MHB How can we prove the inequality $|b^2-4ac|\le |B^2-4AC|$ with given conditions?

[anemone]

Suppose that $a,\,b,\,c,\,A,\,B,\,C$ are real numbers and $a\ne 0$, $A\ne 0$ such that

$|ax^2+bx+c|\le |Ax^2+Bx+C|$

for all real $x$.

Prove that $|b^2-4ac|\le |B^2-4AC|$.

 

[Albert1]

Spoiler

let $f(x)=ax^2+bx+c---(1)$ , and $g(x)=Ax^2+Bx+C---(2)$
by completing the square we have:
$f(x)=a(x+\dfrac {b}{2a})^2+\dfrac {4ac-b^2}{4a}$
and $g(x)=A(x+\dfrac {B}{2A})^2+\dfrac {4AC-B^2}{4A}$
we can transplant f(x) upwards and get g(x),for each x , $|g(x)|\geq |f(x)|$ ,we get $|A|\geq |a|$
by comparing the vertex points of $g(x)$ and $f(x)$
it is easy to get what we want

 

[anemone]

Thanks Albert for participating!

Solution of other:

Spoiler

Assume WLOG that $a>0$. Otherwise replace $(a,\,b,\,c)$ with $(-a,\,-b,\,-c)$. This transformation doesn't change $|ax^2+bx+c|$, and it doesn't change $|b^2-4ac|$.

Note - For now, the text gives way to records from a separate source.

/-- Powers of `m ≥ 2` dominate the parameters: `(m^c+1)² + 1`, `m^{c+3} + 2` and `2` are all
`≤ m^{2c+5}`. [folklore] -/
theorem pow_dominates {m : ℕ} (hm : 2 ≤ m) (c : ℕ) :
    (m ^ c + 1) ^ 2 + 1 ≤ m ^ (2 * c + 5) ∧ m ^ (c + 3) + 2 ≤ m ^ (2 * c + 5) ∧
      2 ≤ m ^ (2 * c + 5) := by
  have h1 : 1 ≤ m := by omega
  have hc1 : 1 ≤ m ^ c := Nat.one_le_pow _ _ h1
  have e1 : m ^ c + 1 ≤ m ^ (c + 1) := by
    calc m ^ c + 1 ≤ m ^ c * 2 := by omega
      _ ≤ m ^ c * m := Nat.mul_le_mul_left _ hm
      _ = m ^ (c + 1) := (pow_succ m c).symm
  have e2 : (m ^ c + 1) ^ 2 ≤ m ^ (2 * c + 2) :=
    calc (m ^ c + 1) ^ 2 ≤ (m ^ (c + 1)) ^ 2 := Nat.pow_le_pow_left e1 2
      _ = m ^ (2 * c + 2) := by rw [← pow_mul]; ring_nf
  have h22 : 1 ≤ m ^ (2 * c + 2) := Nat.one_le_pow _ _ h1
  have e3 : (m ^ c + 1) ^ 2 + 1 ≤ m ^ (2 * c + 5) :=
    calc (m ^ c + 1) ^ 2 + 1 ≤ m ^ (2 * c + 2) * 2 := by omega
      _ ≤ m ^ (2 * c + 2) * m := Nat.mul_le_mul_left _ hm
      _ = m ^ (2 * c + 3) := (pow_succ m _).symm
      _ ≤ m ^ (2 * c + 5) := Nat.pow_le_pow_right h1 (by omega)
  have hm3 : 2 ≤ m ^ (c + 3) := hm.trans (Nat.le_self_pow (by omega) m)
  have e4 : m ^ (c + 3) + 2 ≤ m ^ (2 * c + 5) :=
    calc m ^ (c + 3) + 2 ≤ m ^ (c + 3) * 2 := by omega
      _ ≤ m ^ (c + 3) * m := Nat.mul_le_mul_left _ hm
      _ = m ^ (c + 4) := (pow_succ m _).symm
      _ ≤ m ^ (2 * c + 5) := Nat.pow_le_pow_right h1 (by omega)
  exact ⟨e3, e4, hm.trans (Nat.le_self_pow (by omega) m)⟩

Similarly, assume that $A>0$.

Observe that $$\lim_{{x}\to{\infty}} \dfrac{Ax^2+Bx+C}{x^2}=A$$. Thus, $$\lim_{{x}\to{\infty}} \left|\dfrac{Ax^2+Bx+C}{x^2}\right|=A$$.

Similarly, $$\lim_{{x}\to{\infty}} \left|\dfrac{ax^2+bx+c}{x^2}\right|=a$$. Hence, $a\le A$.

Now, let $d=b^2-4ac$ and $D=B^2-4AC$.

Case I ($D>0$):

Let $r=\dfrac{-B+\sqrt{D}}{2A}$ and $s=\dfrac{-B-\sqrt{D}}{2A}$, then $r\ne s$. If $x\in\{r,\,s\}$, then $Ax^2+Bx+C=0$ so $|ax^2+bx+c|\le |0|$ so $ax^2+bx+c=0$.

Thus, $ax^2+bx+c=a(x-r)(x-s)$ so $d=a^2(r-s)^2=a^2\left(\dfrac{\sqrt{D}}{A}\right)^2=\dfrac{Da^2}{A^2}$.

Hence $0<d\le D$.

Case II ($D=0$):

The functions $Ax^2+Bx+C$ and $-Ax^2-Bx-C$ both have value $0$ and derivative $0$ for $x=-\dfrac{B}{2A}$, so the intermediate function $ax^2+bx+c$ also has value $0$ and derivative $0$, i.e. a double root. Hence $d=0$.

Case III ($D<0$):

Then $Ax^2+Bx+C=A(x+\dfrac{B}{2A})^2-\dfrac{D}{4A}>0$ for all real $x$ so $\pm(ax^2+bx+c)\le Ax^2+Bx+C$ for all $x$, so $(A\mp a)x^2+(B\mp b)x+(C\mp c)\le 0$ for all $x$, so $(B\mp b)^2\le (A\mp a)(C\mp c)\le 0$ for all $x$, i.e. $B^2\mp 2Bb+b^2\le 4AC+4ac\mp (4Ac+4aC)$.

Average $\mp=+$ and $\mp =-$ to see that $B^2+b^2\le 4AC+4ac$, i.e. $d\le -D$.

On the other hand, take $x=-\dfrac{B}{2A}$ to see that $-\dfrac{d}{4a}\le a(x+\dfrac{b}{2a})^2-\dfrac{d}{4a}=ax^2+bx+c\le Ax^2+Bx+C=-\dfrac{D}{4A}$, i.e., $-d\le -\dfrac{Da}{A}\le -D$.